As the answer, set down the lines below from the one containing "have hjeq : j" through the one containing "exact ⟨j + 1, Or.inr", exactly and inclusively, and no others.

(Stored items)
---+---

/-- Index identification on the cycle: `v i = v j` with `i, j ≤ n` forces `i = j` up to the identification `v n = v 0`. -/
theorem idx_eq {i j : ℕ} (hi : i ≤ n) (hj : j ≤ n) (h : v i = v j) : i = j ∨ (i = 0 ∧ j = n) ∨ (i = n ∧ j = 0) := by
  rcases Nat.lt_or_ge i n with hi' | hi'
  · rcases Nat.lt_or_ge j n with hj' | hj'
    · exact Or.inl (hinj i j hi' hj' h)
    · have hjn : j = n := le_antisymm hj hj'
      rw [hjn, hper] at h
      exact Or.inr (Or.inl ⟨hinj i 0 hi' (by omega) h, hjn⟩)
  · have hin : i = n := le_antisymm hi hi'
    rcases Nat.lt_or_ge j n with hj' | hj'
    · rw [hin, hper] at h
      exact Or.inr (Or.inr ⟨hin, (hinj 0 j (by omega) hj' h).symm⟩)
    · exact Or.inl (hin.trans (le_antisymm hj hj').symm)

/-- The vertices joined to `s = v 0` by red pairs: the prefix run and the suffix run. -/
theorem reach_of_prefix {j : ℕ} (hj : j ≤ pre n v ω) : (openGraph (ω ∩ edgeSet n v)).Reachable (v 0) (v j) := by
  induction j with
  | zero => exact SimpleGraph.Reachable.refl _
  | succ j ih =>
    have hjn : j < n := lt_of_lt_of_le (Nat.lt_of_succ_le hj) (pre_le ω)
    refine (ih (Nat.le_of_succ_le hj)).trans
      ((openGraph_adj (ω ∩ edgeSet n v) (v j) (v (j + 1))).2 ⟨⟨red_of_lt_pre ω hj, j, hjn, rfl⟩, v_ne_succ hn hinj hper hjn⟩).reachable

/-- The suffix run is joined to `s`. -/
theorem reach_of_suffix {j : ℕ} (hj : j ≤ suf n v ω) : (openGraph (ω ∩ edgeSet n v)).Reachable (v 0) (v (n - j)) := by
  induction j with
  | zero => rw [Nat.sub_zero, hper]
  | succ j ih =>
    have hjn : j < n := lt_of_lt_of_le (Nat.lt_of_succ_le hj) (suf_le ω)
    refine (ih (Nat.le_of_succ_le hj)).trans ?_
    have hidx : n - 1 - j + 1 = n - j := by omega
    have hadj : (openGraph (ω ∩ edgeSet n v)).Adj (v (n - 1 - j)) (v (n - j)) := by
      rw [openGraph_adj]
      refine ⟨⟨?_, n - 1 - j, by omega, ?_⟩, ?_⟩
      · have := red_of_lt_suf ω hj; rwa [edge, hidx] at this
      · rw [edge, hidx]
      · have := v_ne_succ hn hinj hper (i := n - 1 - j) (by omega); rwa [hidx] at this
    rw [show n - (j + 1) = n - 1 - j by omega]
    exact hadj.symm.reachable

/-- **Reach on a cycle.**  `u` is joined to `s = v 0` by red pairs iff `u = v j` with `j ≤ pre ω` or `u = v (n − j)` with `j ≤ suf ω`. [this work] -/
theorem reach_iff (u : V) : (openGraph (ω ∩ edgeSet n v)).Reachable (v 0) u ↔
    ∃ j, (j ≤ pre n v ω ∧ u = v j) ∨ (j ≤ suf n v ω ∧ u = v (n - j)) := by
  constructor
  · -- the set on the right contains `v 0` and is closed under red adjacency
    suffices hcl : ∀ u u', (∃ j, (j ≤ pre n v ω ∧ u = v j) ∨ (j ≤ suf n v ω ∧ u = v (n - j))) →
        (openGraph (ω ∩ edgeSet n v)).Adj u u' → ∃ j, (j ≤ pre n v ω ∧ u' = v j) ∨ (j ≤ suf n v ω ∧ u' = v (n - j)) by
      rintro ⟨p⟩
      generalize hs : v 0 = s₀ at p
      induction p using SimpleGraph.Walk.concatRec with
      | Hnil => exact ⟨0, Or.inl ⟨Nat.zero_le _, hs.symm⟩⟩
      | Hconcat p h ih => exact hcl _ _ (ih hs) h
    rintro u u' ⟨j, hj⟩ hadj
    rw [openGraph_adj] at hadj
    obtain ⟨⟨hred, i, hi, he⟩, hne⟩ := hadj
    -- {u, u'} = {v i, v (i+1)} with `edge i` red
    have hred' : edge v i ∈ ω := by rw [← he]; exact hred
    have huu' : (u = v i ∧ u' = v (i + 1)) ∨ (u = v (i + 1) ∧ u' = v i) := by
      have := Sym2.eq_iff.1 he
      rcases this with ⟨h1, h2⟩ | ⟨h1, h2⟩
      · exact Or.inl ⟨h1, h2⟩
      · exact Or.inr ⟨h1, h2⟩
    -- all red: everything is reached along the prefix
    by_cases hall : pre n v ω = n
    · rcases huu' with ⟨-, rfl⟩ | ⟨-, rfl⟩
      · by_cases hi1 : i + 1 < n
        · exact ⟨i + 1, Or.inl ⟨by omega, rfl⟩⟩
        · exact ⟨0, Or.inl ⟨Nat.zero_le _, by rw [show i + 1 = n by omega, hper]⟩⟩
      · exact ⟨i, Or.inl ⟨by omega, rfl⟩⟩
    have hpn : pre n v ω < n := lt_of_le_of_ne (pre_le ω) hall
    -- if the last pair is red then the suffix run is nonempty, and symmetrically
    have hsuf1 : edge v (n - 1) ∈ ω → 1 ≤ suf n v ω := fun h => le_suf ω (by omega) fun j hj => by
      rw [show j = 0 by omega, Nat.sub_zero]; exact h
    have hpre1 : edge v 0 ∈ ω → 1 ≤ pre n v ω := fun h => le_pre ω (by omega) fun j hj => by rw [show j = 0 by omega]; exact h
    rcases hj with ⟨hjp, rfl⟩ | ⟨hjs, rfl⟩
    · -- u = v j on the prefix run
      have hjn : j ≤ n := hjp.trans (pre_le ω)
      rcases huu' with ⟨h1, rfl⟩ | ⟨h1, rfl⟩
      · -- u = v i, u' = v (i+1)
        rcases idx_eq hn hinj hper hjn hi.le h1 with hji | ⟨hj0, hin⟩ | ⟨hjn', hi0⟩
        · subst hji
          by_cases hlt : j < pre n v ω
          · exact ⟨j + 1, Or.inl ⟨hlt, rfl⟩⟩
          · exact absurd hred' (by rw [show j = pre n v ω by omega]; exact not_red_pre ω hpn)
        · omega
        · subst hi0
          exact ⟨1, Or.inl ⟨hpre1 hred', rfl⟩⟩
      · -- u = v (i+1), u' = v i
        rcases idx_eq hn hinj hper hjn (by omega : i + 1 ≤ n) h1 with hji | ⟨hj0, hin⟩ | ⟨hjn', hi0⟩
        · exact ⟨i, Or.inl ⟨by omega, rfl⟩⟩
        · -- j = 0, i + 1 = n: u' = v (n-1), reached through the suffix
          refine ⟨1, Or.inr ⟨hsuf1 (by rw [show n - 1 = i by omega]; exact hred'), by rw [show n - 1 = i by omega]⟩⟩
        · omega
    · -- u = v (n - j) on the suffix run
      have hsn : suf n v ω < n := by
        by_contra hs
        have hs' : suf n v ω = n := le_antisymm (suf_le ω) (by omega)
        apply hall
        refine le_antisymm (pre_le ω) (le_pre ω le_rfl fun i' hi' => ?_)
        have := red_of_lt_suf (n := n) (v := v) ω (j := n - 1 - i') (by omega)
        rwa [show n - 1 - (n - 1 - i') = i' by omega] at this
      rcases huu' with ⟨h1, rfl⟩ | ⟨h1, rfl⟩
      · -- v (n-j) = v i, u' = v (i+1)
        rcases idx_eq hn hinj hper (Nat.sub_le n j) hi.le h1 with hji | ⟨hj0, hin⟩ | ⟨hjn', hi0⟩
        · -- i = n - j: the pair `edge (n-j)` is red, so it lies in the suffix run: j ≥ 1 and u' = v (n - (j-1))
          by_cases hj0 : j = 0
          · subst hj0
            rw [Nat.sub_zero] at hji
            omega
          · refine ⟨j - 1, Or.inr ⟨by omega, by rw [← hji]; congr 1; omega⟩⟩
        · omega
        · -- n - j = n and i = 0: j = 0... then u = v n = v 0 and u' = v 1
          subst hi0
          exact ⟨1, Or.inl ⟨hpre1 hred', rfl⟩⟩
      · -- v (n-j) = v (i+1), u' = v i : going further down the suffix
        rcases idx_eq hn hinj hper (Nat.sub_le n j) (by omega : i + 1 ≤ n) h1 with hji | ⟨hj0, hin⟩ | ⟨hjn', hi0⟩
        · -- i + 1 = n - j, u' = v i = v (n - (j+1)); need j + 1 ≤ suf: pairs n-1-j' red for j' ≤ j
          have hjs' : j + 1 ≤ suf n v ω := by
            by_contra hlt
            have hjeq : j = suf n v ω := by omega
            have := not_red_suf ω hsn
            rw [← hjeq, show n - 1 - j = i by omega] at this
            exact this hred'
          exact ⟨j + 1, Or.inr ⟨hjs', by congr 1; omega⟩⟩
        · -- n - j = 0: j = n > suf: impossible
          omega
        · omega
  · rintro ⟨j, ⟨hj, rfl⟩ | ⟨hj, rfl⟩⟩
    · exact reach_of_prefix ω hn hinj hper hj
    · exact reach_of_suffix ω hn hinj hper hj

/-- **The red edge cluster of `s` on a cycle** = the prefix run together with the suffix run. [this work] -/
theorem openEdgeCluster_eq : openEdgeCluster (ω ∩ edgeSet n v) (v 0) = {e | ∃ i, i < n ∧ e = edge v i ∧ (i < pre n v ω ∨ n ≤ i + suf n v ω)} := by
  ext e
  rw [mem_openEdgeCluster_iff]
  constructor
  · rintro ⟨⟨hred, i, hi, rfl⟩, -, hr⟩
    refine ⟨i, hi, rfl, ?_⟩
    have h0 := (reach_iff ω hn hinj hper _).1 (hr (v i) (Sym2.mem_mk_left _ _))
    have h1 := (reach_iff ω hn hinj hper _).1 (hr (v (i + 1)) (Sym2.mem_mk_right _ _))
    by_contra hno
    push Not at hno
    obtain ⟨hip, his⟩ := hno
    -- `v i` reached: in the prefix it must be `i ≤ pre`, hence `i = pre` (blue pair) — contradiction; in the suffix `i ≥ n - suf` contradicts `his`
    have hpn : pre n v ω < n := by omega
    obtain ⟨j, ⟨hj, hji⟩ | ⟨hj, hji⟩⟩ := h0
    · rcases idx_eq hn hinj hper hi.le (hj.trans (pre_le ω)) hji with h | ⟨hi0, hjn⟩ | ⟨hin, -⟩
      · have : i = pre n v ω := by omega
        exact not_red_pre ω hpn (this ▸ hred)
      · omega
      · omega
    · rcases idx_eq hn hinj hper hi.le (Nat.sub_le n j) hji with h | ⟨hi0, hjn⟩ | ⟨hin, -⟩
      · -- i = n - j with j ≤ suf, but i + suf < n forces j = 0, i = n: contradiction with i < n
        omega
      · -- i = 0 and n - j = n, i.e. nothing learned; use the other endpoint v 1
        subst hi0
        obtain ⟨j', ⟨hj', hji'⟩ | ⟨hj', hji'⟩⟩ := h1
        · rcases idx_eq hn hinj hper (by omega : 1 ≤ n) (hj'.trans (pre_le ω)) hji' with h | ⟨h, -⟩ | ⟨h, -⟩ <;> omega
        · rcases idx_eq hn hinj hper (by omega : 1 ≤ n) (Nat.sub_le n j') hji' with h | ⟨h, -⟩ | ⟨h, -⟩
          · -- 1 = n - j', j' ≤ suf: then suf ≥ n - 1 and the pair `edge 0`... `i + suf < n` with i = 0 gives suf < n; pairs n-1-j'' red for j'' < suf
            -- edge 0 red (hred) and edges 1..n-1 red ⇒ pre = n, contradiction with hip : ¬ 0 < pre
            have hsuf : n - 1 ≤ suf n v ω := by omega
            have hpe : pre n v ω = n := le_antisymm (pre_le ω) (le_pre ω le_rfl fun k hk => by
              by_cases hk0 : k = 0
              · subst hk0; exact hred
              · have := red_of_lt_suf (n := n) (v := v) ω (j := n - 1 - k) (by omega)
                rwa [show n - 1 - (n - 1 - k) = k by omega] at this)
            omega
          · omega
          · omega
      · omega
  · rintro ⟨i, hi, rfl, hrun⟩
    have hred : edge v i ∈ ω := by
      rcases hrun with h | h
      · exact red_of_lt_pre ω h
      · have := red_of_lt_suf (n := n) (v := v) ω (j := n - 1 - i) (by omega)
        rwa [show n - 1 - (n - 1 - i) = i by omega] at this
    refine ⟨⟨hred, i, hi, rfl⟩, ?_, fun u hu => ?_⟩
    · rw [edge, Sym2.mk_isDiag_iff]; exact v_ne_succ hn hinj hper hi
    · rw [reach_iff ω hn hinj hper]
      rcases Sym2.mem_iff.1 hu with rfl | rfl
      · rcases hrun with h | h
        · exact ⟨i, Or.inl ⟨h.le, rfl⟩⟩
        · exact ⟨n - i, Or.inr ⟨by omega, by congr 1; omega⟩⟩
      · rcases hrun with h | h
        · exact ⟨i + 1, Or.inl ⟨h, rfl⟩⟩
        · by_cases hi1 : i + 1 = n
          · exact ⟨0, Or.inl ⟨Nat.zero_le _, by rw [hi1, hper]⟩⟩
          · exact ⟨n - (i + 1), Or.inr ⟨by omega, by congr 1; omega⟩⟩

/-- Red reach of a cycle vertex `v a` (`0 < a < n`): iff the prefix run or the suffix run covers it. [this work] -/
theorem reach_v_iff {a : ℕ} (ha0 : 0 < a) (han : a < n) :
    (openGraph (ω ∩ edgeSet n v)).Reachable (v 0) (v a) ↔ a ≤ pre n v ω ∨ n ≤ a + suf n v ω := by
  rw [reach_iff ω hn hinj hper]
  constructor
  · rintro ⟨j, ⟨hj, hja⟩ | ⟨hj, hja⟩⟩
    · rcases idx_eq hn hinj hper han.le (hj.trans (pre_le ω)) hja with h | ⟨h, -⟩ | ⟨h, -⟩
      · exact Or.inl (h ▸ hj)
      · omega
      · omega
    · rcases idx_eq hn hinj hper han.le (Nat.sub_le n j) hja with h | ⟨h, -⟩ | ⟨h, -⟩
      · right; have := suf_le (n := n) (v := v) ω; omega
      · omega
      · omega
  · rintro (h | h)
    · exact ⟨a, Or.inl ⟨h, rfl⟩⟩
    · exact ⟨n - a, Or.inr ⟨by omega, by congr 1; omega⟩⟩

/-- **Doubly reached ⟺ one-change.**  For `0 < a < n`, the vertex `v a` is joined to `s` both by red and by blue pairs iff the colouring is one-change at
`a`: the pairs `edge i`, `i < a`, have one colour and the pairs `edge i`, `a ≤ i < n`, the other. [this work] -/
theorem both_iff {a : ℕ} (ha0 : 0 < a) (han : a < n) :
    ((openGraph (ω ∩ edgeSet n v)).Reachable (v 0) (v a) ∧ (openGraph (ωᶜ ∩ edgeSet n v)).Reachable (v 0) (v a)) ↔
      ((∀ i, i < a → edge v i ∈ ω) ∧ (∀ i, a ≤ i → i < n → edge v i ∉ ω)) ∨
        ((∀ i, i < a → edge v i ∉ ω) ∧ (∀ i, a ≤ i → i < n → edge v i ∈ ω)) := by
  rw [reach_v_iff ω hn hinj hper ha0 han, reach_v_iff ωᶜ hn hinj hper ha0 han]
  -- translations between runs and colour patterns
  have P1 : a ≤ pre n v ω ↔ ∀ i, i < a → edge v i ∈ ω :=
    ⟨fun h i hi => red_of_lt_pre ω (lt_of_lt_of_le hi h), fun h => le_pre ω han.le h⟩
  have P2 : a ≤ pre n v ωᶜ ↔ ∀ i, i < a → edge v i ∉ ω :=
    ⟨fun h i hi => red_of_lt_pre ωᶜ (lt_of_lt_of_le hi h), fun h => le_pre ωᶜ han.le h⟩
  have S1 : n ≤ a + suf n v ω ↔ ∀ i, a ≤ i → i < n → edge v i ∈ ω := by
    constructor
    · intro h i hai hin
      have := red_of_lt_suf (n := n) (v := v) ω (j := n - 1 - i) (by omega)
      rwa [show n - 1 - (n - 1 - i) = i by omega] at this
    · intro h
      have := le_suf (n := n) (v := v) ω (b := n - a) (by omega) fun j hj => h _ (by omega) (by omega)
      omega
  have S2 : n ≤ a + suf n v ωᶜ ↔ ∀ i, a ≤ i → i < n → edge v i ∉ ω := by
    constructor
    · intro h i hai hin
      have := red_of_lt_suf (n := n) (v := v) ωᶜ (j := n - 1 - i) (by omega)
      rwa [show n - 1 - (n - 1 - i) = i by omega] at this
    · intro h
      have := le_suf (n := n) (v := v) ωᶜ (b := n - a) (by omega) fun j hj => h _ (by omega) (by omega)
      omega
  rw [P1, P2, S1, S2]
  constructor
  · rintro ⟨h1 | h1, h2 | h2⟩
    · exact absurd (h1 0 ha0) (h2 0 ha0)
    · exact Or.inl ⟨h1, h2⟩
    · exact Or.inr ⟨h2, h1⟩
    · exact absurd (h1 (n - 1) (by omega) (by omega)) (h2 (n - 1) (by omega) (by omega))
  · rintro (⟨h1, h2⟩ | ⟨h1, h2⟩)
    · exact ⟨Or.inl h1, Or.inr h2⟩
    · exact ⟨Or.inr h2, Or.inl h1⟩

---+---

SOLVED EXERCISE:
            have hjeq : j = suf n v ω := by omega
            have := not_red_suf ω hsn
            rw [← hjeq, show n - 1 - j = i by omega] at this
            exact this hred'
          exact ⟨j + 1, Or.inr ⟨hjs', by congr 1; omega⟩⟩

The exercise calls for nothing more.